Initially, the MNLA retained control of the city of Ménaka, with hundreds of people taking refuge in the city from the Islamists, and the city of Tinzawatène near the Algerian border. In the same month, a splinter group broke off from the MNLA, calling itself the Front for the Liberation of the Azawad (FPA), and stating that Tuareg independence was no longer a "realistic goal" and that they must concentrate on fighting the Islamists.

On 16 November 2012, MNLA forces launched an offensive against Gao in an attempt to retake the town. However, by the end of the day, the Tuaregs were beaten back by the MOJWA forces after the Islamists laid an ambush for them. On 19 November 2012, MOJWA and AQIM forces took over Ménaka from the MNLA.

On 14 January 2013, after French intervention in the conflict had commenced, the MNLA declared it would fight alongside the French and even the Malian government to "end terrorism in Azawad." At the same time, the MNLA warned the Malian forces not to enter territories it considered its own before an official autonomy agreement was signed. The spokesman also declared that the MNLA would be a more effective force than those of the neighboring West African nations "because of our knowledge of the ground and the populations."

===Return of Malian troops to Azawad===
Following the French intervention in Mali, Malian troops and the MNLA signed a peace agreement. This allowed for Malian troops to return to such cities as Kidal. There were still reports of conflict between those who supported the presence of the 200 Malian soldiers at a local barracks and those who supported the MNLA, who sought to keep Malian soldiers out. Kidal's Deputy Mayor Abda Ag Kazina said, "The Malian army arrived in Kidal. There were two demonstrations, one was to support the army and the other was to prevent the army from returning. There were shots fired in the air and the protesters dispersed."

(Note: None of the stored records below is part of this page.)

import Summits.ValiantsHypothesis.ValiantsHypothesis.Theorems.BarrierLeverAnchoredDoorHitsLowerPairsDefs

/-!
# Support item `AnchoredDoorHitsLowerPairs` (stmt-ValiantsHypothesis-22510), line `anchored-peeling`: stub 1 `stub_genericPoint`

Registered stub 1 (`Stmt.stub_genericPoint`) of the planner's skeleton
`Cruxes/AnchoredDoorHitsLowerPairs/Lines/anchored_peeling.lean` (valiant-natproofs-p1 g19, D-0145; lane val-np-p1): THE GENERIC
POINT — if the symbolic partition minor `symbolicDet s h r u w ∈ ℂ[θ, φ, ψ]` of the anchored door 𝔄_s is a nonzero polynomial,
some complex parameter point hits the layout (`AnchoredHit s h r u w`). Proof: `MvPolynomial.map (eval p)` of the symbolic witness
is the numeric witness at `p` (`map_eval_symbolicWitness`), so `eval p (symbolicDet …)` is the numeric minor (`eval_symbolicDet`,
`RingHom.map_det` + `coeff_map`), and a polynomial over the infinite integral domain `ℂ` that vanishes at every point is zero
(`MvPolynomial.funext`). Statements are the verbatim Theorems-side copies in `…AnchoredDoorHitsLowerPairsDefs`.
Prover seat val-np-p1 gen 14. Definition-free; closes NO item (`--supports stmt-ValiantsHypothesis-22510`).

WHAT THIS IS NOT: not the content stub (`stub_symbolicNonvanishing` stays open); nothing on items 22510 / 19717 themselves, on crux
stmt-ValiantsHypothesis-14610, or on `VP` versus `VNP`.
-/

set_option linter.dupNamespace false

namespace Summit.ValiantsHypothesis.ValiantsHypothesis.Theorems.BarrierLever.AnchoredPeeling

open Finset MvPolynomial

noncomputable section

variable {h : ℕ}

/-- Specialising the parameters: `map (eval p)` of the symbolic witness is the numeric member of 𝔄_s at the point `p`. -/
theorem map_eval_symbolicWitness (s h : ℕ) (p : Param h → ℂ) :
    MvPolynomial.map (MvPolynomial.eval p) (symbolicWitness s h) =
      anchoredWitness s h (fun α => p (Sum.inl α)) (fun α b => p (Sum.inr (Sum.inl (α, b))))
        (fun α d => p (Sum.inr (Sum.inr (α, d)))) := by
  rw [symbolicWitness, anchoredWitness, map_prod]
  refine Finset.prod_congr rfl (fun α _ => ?_)
  simp only [map_add, map_one, map_mul, map_prod, MvPolynomial.map_C, MvPolynomial.map_X, MvPolynomial.eval_X]

/-- Evaluating the symbolic minor at a point gives the numeric partition minor of the corresponding member of 𝔄_s. -/
theorem eval_symbolicDet (s h r : ℕ) (u w : Fin r → Finset (Fin h)) (p : Param h → ℂ) :
    MvPolynomial.eval p (symbolicDet s h r u w) =
      (Matrix.of fun i j : Fin r => MvPolynomial.coeff
        (∑ a ∈ u i, Finsupp.single (Fin.castAdd h a) 1 + ∑ c ∈ w j, Finsupp.single (Fin.natAdd h c) 1)
        (anchoredWitness s h (fun α => p (Sum.inl α)) (fun α b => p (Sum.inr (Sum.inl (α, b))))
          (fun α d => p (Sum.inr (Sum.inr (α, d)))))).det := by
  rw [symbolicDet, RingHom.map_det]
  congr 1
  ext i j
  rw [RingHom.mapMatrix_apply, Matrix.map_apply, Matrix.of_apply, Matrix.of_apply, ← MvPolynomial.coeff_map,
    map_eval_symbolicWitness]

/-- **Stub 1 — generic point (registered signature `Stmt.stub_genericPoint`).** A nonzero symbolic minor has a complex
non-root. -/
theorem stub_genericPoint : Stmt.stub_genericPoint := by
  intro s h r u w hD
  by_contra hno
  apply hD
  haveI : Infinite ℂ := Infinite.of_injective ((↑) : ℕ → ℂ) Nat.cast_injective
  refine MvPolynomial.funext (fun p => ?_)
  rw [eval_symbolicDet, map_zero]
  by_contra hdet
  exact hno ⟨fun α => p (Sum.inl α), fun α b => p (Sum.inr (Sum.inl (α, b))), fun α d => p (Sum.inr (Sum.inr (α, d))), hdet⟩

/-- Corollary: the numeric minor at ANY point is the evaluation of the symbolic minor, so a hit at one point makes the symbolic
minor nonzero (the converse direction of the transfer; used to feed numeric certificates such as `…AnchoredDoorCubeBall` into
the symbolic language). -/
theorem symbolicDet_ne_zero_of_hit (s h r : ℕ) (u w : Fin r → Finset (Fin h)) (p : Param h → ℂ)
    (hdet : (Matrix.of fun i j : Fin r => MvPolynomial.coeff
        (∑ a ∈ u i, Finsupp.single (Fin.castAdd h a) 1 + ∑ c ∈ w j, Finsupp.single (Fin.natAdd h c) 1)
        (anchoredWitness s h (fun α => p (Sum.inl α)) (fun α b => p (Sum.inr (Sum.inl (α, b))))
          (fun α d => p (Sum.inr (Sum.inr (α, d)))))).det ≠ 0) :
    symbolicDet s h r u w ≠ 0 := by
  intro hD
  apply hdet
  rw [← eval_symbolicDet, hD, map_zero]

end

end Summit.ValiantsHypothesis.ValiantsHypothesis.Theorems.BarrierLever.AnchoredPeeling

On 28 November 2013, after a few hundred Tuareg protesters were violently confronted by Malian soldiers over the visit of Malian Prime Minister Oumar Tatam Ly to MNLA-controlled Kidal, one of the MNLA founders, Attaye Ag Mohamed, said: "The political and military wings of the Azawad declare the lifting of the ceasefire with the central government in Bamako. All our military positions are on alert."

==Organization==

===Leadership===
One of the founding leaders was said to be Moussa Ag Acharatoumane.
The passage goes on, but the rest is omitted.